14. The system of claim 1, wherein the computer subsystem is further configured for determining the information of the sample by inputting the reference and at least the sample image or the data generated from the sample image into a supervised deep learning model.

15. The system of claim 1, wherein the computer subsystem is further configured for determining the information of the sample by inputting the reference and at least the sample image or the data generated from the sample image into an unsupervised deep learning model.

16. The system of claim 1, wherein the computer subsystem is further configured for determining the information of the sample by inputting the reference and at least the sample image or the data generated from the sample image into an unsupervised algorithm.

17. The system of claim 1, wherein the information determined for the sample comprises predicted defect locations on the sample.

18. The system of claim 1, wherein the sample image is generated by a light-based imaging subsystem.

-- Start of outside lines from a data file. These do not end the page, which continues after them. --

import Summits.Parity.GeneralizedHardyLittlewood.Theorems.GreenTaoLevelTwoMNTwoRotationBohrSize

/-!
# Route `GreenTaoLevelTwo`, crux `MNTwo` (stmt-Parity-21276), line `birth`, stub `stub_mnVertical`:
# doubling of rotation Bohr sets in `ℤ` (GT 2008b Lemma 14 (b))

Brick for blocks V2–V6 of the `stub_mnVertical` census (B. Green, T. Tao, *Quadratic uniformity of the
Möbius function*, Ann. Inst. Fourier 58 (2008) = arXiv:math/0606087, §6 Lemma 14 (b): "We have
`|B_g(0,2ρ)| ≪_{G/Γ} |B_g(0,ρ)|` … we cover the ball with centre `0` and radius `2ρ` by `O(1)` balls of
radius `ρ/4`, and the interval by `O(1)` intervals of length `ρN/4` … pigeonhole").  Same vocabulary as
`…MNTwoRotationBohrSize` (`‖n‖_α = maxᵢ ‖nαᵢ‖_{ℝ/ℤ} + |n|/N`).  Def-free, explicit constant `32 · 38ᵏ`:

* `coe_sub_eq_coe_round_sub` — `((n−n₀)α : ℝ/ℤ) = (r(nα) − r(n₀α) : ℝ/ℤ)`, `r(t) = t − round t`;
* `card_rotationBohr_two_mul_le` — `#B_α(0,2ρ) ≤ 32 · 38ᵏ · #B_α(0,ρ)` for `0 < ρ ≤ 1/4`.

References: [GreenTao2008QuadraticMobius] arXiv:math/0606087 §6, Lemma 14 (b).
-/

noncomputable section

open Finset Real

namespace Summit.Parity.GeneralizedHardyLittlewood.GreenTaoLevelTwoMNTwoRotationBohrDoubling

open Summit.Parity.GeneralizedHardyLittlewood.GreenTaoLevelTwoMNTwoRotationBohrSize
  (norm_coe_le_abs' abs_sub_lt_of_floor_eq)

/-- On the circle, `(n−n₀)α` equals the difference of the signed representatives
`r(t) = t − round t` of `nα` and `n₀α`. [folklore] -/
theorem coe_sub_eq_coe_round_sub (u v : ℝ) :
    (((u - v : ℝ)) : AddCircle (1 : ℝ)) =
      (((u - round u) - (v - round v) : ℝ) : AddCircle (1 : ℝ)) := by
  rw [← sub_eq_zero, ← AddCircle.coe_sub, AddCircle.coe_eq_zero_iff]
  refine ⟨round u - round v, ?_⟩
  rw [zsmul_eq_mul, mul_one]
  push_cast
  ring

/-- **Doubling of rotation Bohr sets (GT 2008b Lemma 14 (b)).**  For `N ≥ 1`, `α ∈ ℝᵏ` and
`0 < ρ ≤ 1/4`: `#B_α(0,2ρ) ≤ 32 · 38ᵏ · #B_α(0,ρ)`, where
`B_α(0,r) = {n ∈ ℤ, |n| < N : (∀ i, ‖nαᵢ‖_{ℝ/ℤ} + |n|/N < r) ∧ |n|/N < r}`.
[cite: GreenTao2008QuadraticMobius, Lemma 14 (b)] -/
theorem card_rotationBohr_two_mul_le (k : ℕ) {N : ℕ} (hN : 1 ≤ N) (α : Fin k → ℝ) {ρ : ℝ}
    (hρ : 0 < ρ) (hρ4 : ρ ≤ 1 / 4) :
    (#((Finset.Ioo (-(N : ℤ)) N).filter fun n : ℤ =>
        (∀ i, ‖(((n : ℝ) * α i : ℝ) : AddCircle (1 : ℝ))‖ + |(n : ℝ)| / N < 2 * ρ) ∧
          |(n : ℝ)| / N < 2 * ρ) : ℝ) ≤
      32 * 38 ^ k * #((Finset.Ioo (-(N : ℤ)) N).filter fun n : ℤ =>
        (∀ i, ‖(((n : ℝ) * α i : ℝ) : AddCircle (1 : ℝ))‖ + |(n : ℝ)| / N < ρ) ∧ |(n : ℝ)| / N < ρ) := by
  classical
  have hNpos : (0 : ℝ) < N := by exact_mod_cast hN
  set B₂ := (Finset.Ioo (-(N : ℤ)) N).filter fun n : ℤ =>
    (∀ i, ‖(((n : ℝ) * α i : ℝ) : AddCircle (1 : ℝ))‖ + |(n : ℝ)| / N < 2 * ρ) ∧ |(n : ℝ)| / N < 2 * ρ
    with hB₂
  set B := (Finset.Ioo (-(N : ℤ)) N).filter fun n : ℤ =>
    (∀ i, ‖(((n : ℝ) * α i : ℝ) : AddCircle (1 : ℝ))‖ + |(n : ℝ)| / N < ρ) ∧ |(n : ℝ)| / N < ρ with hB
  have hmem₂ : ∀ {n : ℤ}, n ∈ B₂ → (∀ i, ‖(((n : ℝ) * α i : ℝ) : AddCircle (1 : ℝ))‖ < 2 * ρ) ∧
      |(n : ℝ)| < 2 * ρ * N := by
    intro n hn
    rw [hB₂, mem_filter] at hn
    refine ⟨fun i => ?_, ?_⟩
    · have h1 := hn.2.1 i
      have h2 : 0 ≤ |(n : ℝ)| / N := by positivity
      linarith
    · have h1 := hn.2.2
      rwa [div_lt_iff₀ hNpos] at h1
  -- `0 ∈ B₂`, so `B₂` is nonempty
  have h0B₂ : (0 : ℤ) ∈ B₂ := by
    rw [hB₂, mem_filter, mem_Ioo]
    refine ⟨⟨by omega, by omega⟩, fun i => ?_, by simp; positivity⟩
    simp; positivity
  -- the cells
  set L : ℕ := ⌈8 / ρ⌉₊ with hL
  have hLpos : (0 : ℝ) < L := by
    rw [hL]; exact_mod_cast Nat.ceil_pos.2 (by positivity)
  have hLge : 8 / ρ ≤ (L : ℝ) := by rw [hL]; exact Nat.le_ceil _
  have hLle : (L : ℝ) ≤ 9 / ρ := by
    rw [hL]
    have h1 := Nat.ceil_lt_add_one (show (0 : ℝ) ≤ 8 / ρ by positivity)
    have h2 : (1 : ℝ) ≤ 1 / ρ := by rw [le_div_iff₀ hρ]; linarith
    have : (8 : ℝ) / ρ + 1 ≤ 9 / ρ := by
      rw [show (9 : ℝ) / ρ = 8 / ρ + 1 / ρ by ring]; linarith
    linarith
  have hinvL : 1 / (L : ℝ) ≤ ρ / 8 := by
    rw [div_le_iff₀ hLpos]; rw [div_le_iff₀ hρ] at hLge; linarith
  have hρL : 4 * ρ * L ≤ 36 := by
    calc 4 * ρ * L ≤ 4 * ρ * (9 / ρ) := mul_le_mul_of_nonneg_left hLle (by positivity)
      _ = 36 := by field_simp; ring
  have hhalf : 0 ≤ 1 / 2 - 2 * ρ := by linarith
  set a : ℕ := ⌊(1 / 2 - 2 * ρ) * L⌋₊ with ha
  have ha_le : (a : ℝ) ≤ (1 / 2 - 2 * ρ) * L := Nat.floor_le (mul_nonneg hhalf hLpos.le)
  have ha_lt : (1 / 2 - 2 * ρ) * L < a + 1 := Nat.lt_floor_add_one _
  set W : ℝ := 8 / (ρ * N) with hW
  have hWpos : 0 < W := by rw [hW]; positivity
  -- the cell map
  set f : ℤ → (Fin k → ℕ) × ℕ := fun n =>
    (fun i => ⌊((n : ℝ) * α i - round ((n : ℝ) * α i) + 1 / 2) * L⌋₊,
      ⌊((n : ℝ) + 2 * ρ * N) * W⌋₊) with hf
  set t : Finset ((Fin k → ℕ) × ℕ) := (Fintype.piFinset fun _ : Fin k => Icc a (a + 37)) ×ˢ range 32
    with ht
  have hrep : ∀ (n : ℤ) (i : Fin k),
      |(n : ℝ) * α i - round ((n : ℝ) * α i)| = ‖(((n : ℝ) * α i : ℝ) : AddCircle (1 : ℝ))‖ := by
    intro n i
    rw [AddCircle.norm_eq]; simp
  have hmaps : ∀ n ∈ B₂, f n ∈ t := by
    intro n hn
    obtain ⟨htor, hint⟩ := hmem₂ hn
    rw [ht, mem_product, Fintype.mem_piFinset]
    refine ⟨fun i => ?_, ?_⟩
    · have hr := htor i
      rw [← hrep] at hr
      have hrabs := abs_lt.1 hr
      have hx0 : 0 ≤ ((n : ℝ) * α i - round ((n : ℝ) * α i) + 1 / 2) * L :=
        mul_nonneg (by linarith [hrabs.1]) hLpos.le
      rw [mem_Icc]
      constructor
      · refine (Nat.le_floor_iff hx0).2 ?_
        refine ha_le.trans ?_
        exact mul_le_mul_of_nonneg_right (by linarith [hrabs.1]) hLpos.le
      · have h1 : ((n : ℝ) * α i - round ((n : ℝ) * α i) + 1 / 2) * L < (a : ℝ) + 38 := by
          have h2 : ((n : ℝ) * α i - round ((n : ℝ) * α i) + 1 / 2) * L <
              (1 / 2 + 2 * ρ) * L := mul_lt_mul_of_pos_right (by linarith [hrabs.2]) hLpos
          have h3 : (1 / 2 + 2 * ρ) * L = (1 / 2 - 2 * ρ) * L + 4 * ρ * L := by ring
          linarith
        have h4 : ⌊((n : ℝ) * α i - round ((n : ℝ) * α i) + 1 / 2) * L⌋₊ < a + 38 := by
          refine (Nat.floor_lt hx0).2 ?_
          exact_mod_cast h1
        change ⌊((n : ℝ) * α i - round ((n : ℝ) * α i) + 1 / 2) * L⌋₊ ≤ a + 37
        omega
    · rw [mem_range]
      have habs := abs_lt.1 hint
      have hu0 : 0 ≤ ((n : ℝ) + 2 * ρ * N) * W := mul_nonneg (by linarith [habs.1]) hWpos.le
      refine (Nat.floor_lt hu0).2 ?_
      calc ((n : ℝ) + 2 * ρ * N) * W < (4 * ρ * N) * W :=
            mul_lt_mul_of_pos_right (by linarith [habs.2]) hWpos
        _ = ((32 : ℕ) : ℝ) := by rw [hW]; field_simp; ring
  have hcardt : #t ≤ 32 * 38 ^ k := by
    rw [ht, card_product, Fintype.card_piFinset, prod_const, card_univ, Fintype.card_fin, Nat.card_Icc,
      card_range]
    have : a + 37 + 1 - a = 38 := by omega
    rw [this]; linarith [Nat.zero_le (38 ^ k)]
  have htpos : 0 < #t := card_pos.2 ⟨f 0, hmaps 0 h0B₂⟩
  -- pigeonhole
  set m : ℕ := (#B₂ - 1) / #t with hm
  have hmul : #t * m < #B₂ := by
    have h1 : 1 ≤ #B₂ := card_pos.2 ⟨0, h0B₂⟩
    calc #t * ((#B₂ - 1) / #t) ≤ #B₂ - 1 := by rw [mul_comm]; exact Nat.div_mul_le_self _ _
      _ < #B₂ := by omega
  obtain ⟨y, -, hfib⟩ := Finset.exists_lt_card_fiber_of_mul_lt_card_of_maps_to hmaps hmul
  set S : Finset ℤ := B₂.filter fun n => f n = y with hS
  have hSm : m < #S := hfib
  have hSne : S.Nonempty := card_pos.1 (lt_of_le_of_lt (Nat.zero_le m) hSm)
  obtain ⟨n₀, hn₀⟩ := hSne
  have hmemS : ∀ {n}, n ∈ S → n ∈ B₂ ∧ f n = y := fun hn => by
    rw [hS, mem_filter] at hn; exact hn
  -- `S - n₀ ⊆ B`
  have hsub : ∀ n ∈ S, n - n₀ ∈ B := by
    intro n hn
    obtain ⟨hnB, hfn⟩ := hmemS hn
    obtain ⟨hn₀B, hfn₀⟩ := hmemS hn₀
    obtain ⟨htorn, hintn⟩ := hmem₂ hnB
    obtain ⟨htorn₀, hintn₀⟩ := hmem₂ hn₀B
    have hff : f n = f n₀ := hfn.trans hfn₀.symm
    rw [hf] at hff
    simp only [Prod.mk.injEq] at hff
    obtain ⟨hcells, hint⟩ := hff
    -- interval part
    have habs := abs_lt.1 hintn
    have habs₀ := abs_lt.1 hintn₀
    have hclose := abs_sub_lt_of_floor_eq hWpos (by linarith [habs.1]) (by linarith [habs₀.1]) hint
    have hdiff : |((n : ℝ) - n₀)| < ρ * N / 8 := by
      have e : (n : ℝ) + 2 * ρ * N - ((n₀ : ℝ) + 2 * ρ * N) = (n : ℝ) - n₀ := by ring
      rw [e] at hclose
      have e2 : 1 / W = ρ * N / 8 := by rw [hW]; field_simp
      rwa [e2] at hclose
    -- torus part
    have htor : ∀ i, ‖((((n : ℝ) - n₀) * α i : ℝ) : AddCircle (1 : ℝ))‖ < ρ / 8 := by
      intro i
      have hc := congrFun hcells i
      have hr := htorn i
      have hr₀ := htorn₀ i
      rw [← hrep] at hr hr₀
      have hcl := abs_sub_lt_of_floor_eq hLpos (by linarith [(abs_lt.1 hr).1])
        (by linarith [(abs_lt.1 hr₀).1]) hc
      have e : ((((n : ℝ) - n₀) * α i : ℝ) : AddCircle (1 : ℝ)) =
          ((((n : ℝ) * α i - round ((n : ℝ) * α i)) - ((n₀ : ℝ) * α i - round ((n₀ : ℝ) * α i)) : ℝ) :
            AddCircle (1 : ℝ)) := by
        rw [sub_mul]; exact coe_sub_eq_coe_round_sub _ _
      rw [e]
      calc ‖((((n : ℝ) * α i - round ((n : ℝ) * α i)) - ((n₀ : ℝ) * α i - round ((n₀ : ℝ) * α i)) : ℝ) :
              AddCircle (1 : ℝ))‖
          ≤ |((n : ℝ) * α i - round ((n : ℝ) * α i)) - ((n₀ : ℝ) * α i - round ((n₀ : ℝ) * α i))| :=
            norm_coe_le_abs' _
        _ = |((n : ℝ) * α i - round ((n : ℝ) * α i) + 1 / 2) -
              ((n₀ : ℝ) * α i - round ((n₀ : ℝ) * α i) + 1 / 2)| := by ring_nf
        _ < 1 / L := hcl
        _ ≤ ρ / 8 := hinvL
    have hρN : ρ * N / 8 < N := by nlinarith
    have hnI : (-(N : ℤ)) < n - n₀ ∧ n - n₀ < N := by
      have h1 := abs_lt.1 hdiff
      constructor
      · have : (-(N : ℝ)) < (n : ℝ) - n₀ := by linarith [h1.1]
        exact_mod_cast this
      · have : (n : ℝ) - n₀ < N := by linarith [h1.2]
        exact_mod_cast this
    rw [hB, mem_filter, mem_Ioo]
    have hratio : |((n : ℝ) - n₀)| / N < ρ / 8 := by
      rw [div_lt_iff₀ hNpos]; linarith
    refine ⟨hnI, fun i => ?_, ?_⟩
    · have := htor i
      push_cast
      linarith
    · push_cast
      linarith
  -- count
  have hinj : Set.InjOn (fun n : ℤ => n - n₀) S := fun a _ b _ h => by simpa using h
  have hcardS : #S ≤ #B := by
    rw [← card_image_of_injOn hinj]
    exact card_le_card fun z hz => by
      obtain ⟨n, hn, rfl⟩ := mem_image.1 hz
      exact hsub n hn
  -- `#B₂ ≤ #t (m + 1) ≤ #t #S ≤ 32·38ᵏ #B`
  have h1 : #B₂ - 1 < m * #t + #t := by rw [hm]; exact Nat.lt_div_mul_add htpos
  have h2 : #B₂ ≤ #t * #S := by
    have : #t * (m + 1) ≤ #t * #S := Nat.mul_le_mul_left _ hSm
    have h3 : #B₂ ≤ #t * (m + 1) := by
      have := card_pos.2 ⟨(0 : ℤ), h0B₂⟩
      rw [Nat.mul_add, Nat.mul_one, Nat.mul_comm]; omega
    exact h3.trans this
  have h3 : #B₂ ≤ 32 * 38 ^ k * #B :=
    h2.trans ((Nat.mul_le_mul hcardt hcardS))
  exact_mod_cast h3

end Summit.Parity.GeneralizedHardyLittlewood.GreenTaoLevelTwoMNTwoRotationBohrDoubling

19. A non-transitory computer readable medium storing program instructions executable on a computer system to perform a computer-implemented method for determining information of a sample, wherein the computer-implemented method comprises:

generating a reference for a sample by inputting one or more inputs into a deep learning model trained without using labeled data, wherein the one or more inputs include at least a sample image or data generated from the sample image; and

Information of the sample is determined from the reference and at least the sample image or the data generated from the sample image.

20. A computer-implemented method for determining information of a sample, comprising:

Information of the sample is determined from the reference and at least the sample image or the data generated from the sample image, wherein the inputting and the determining are performed by a computer subsystem.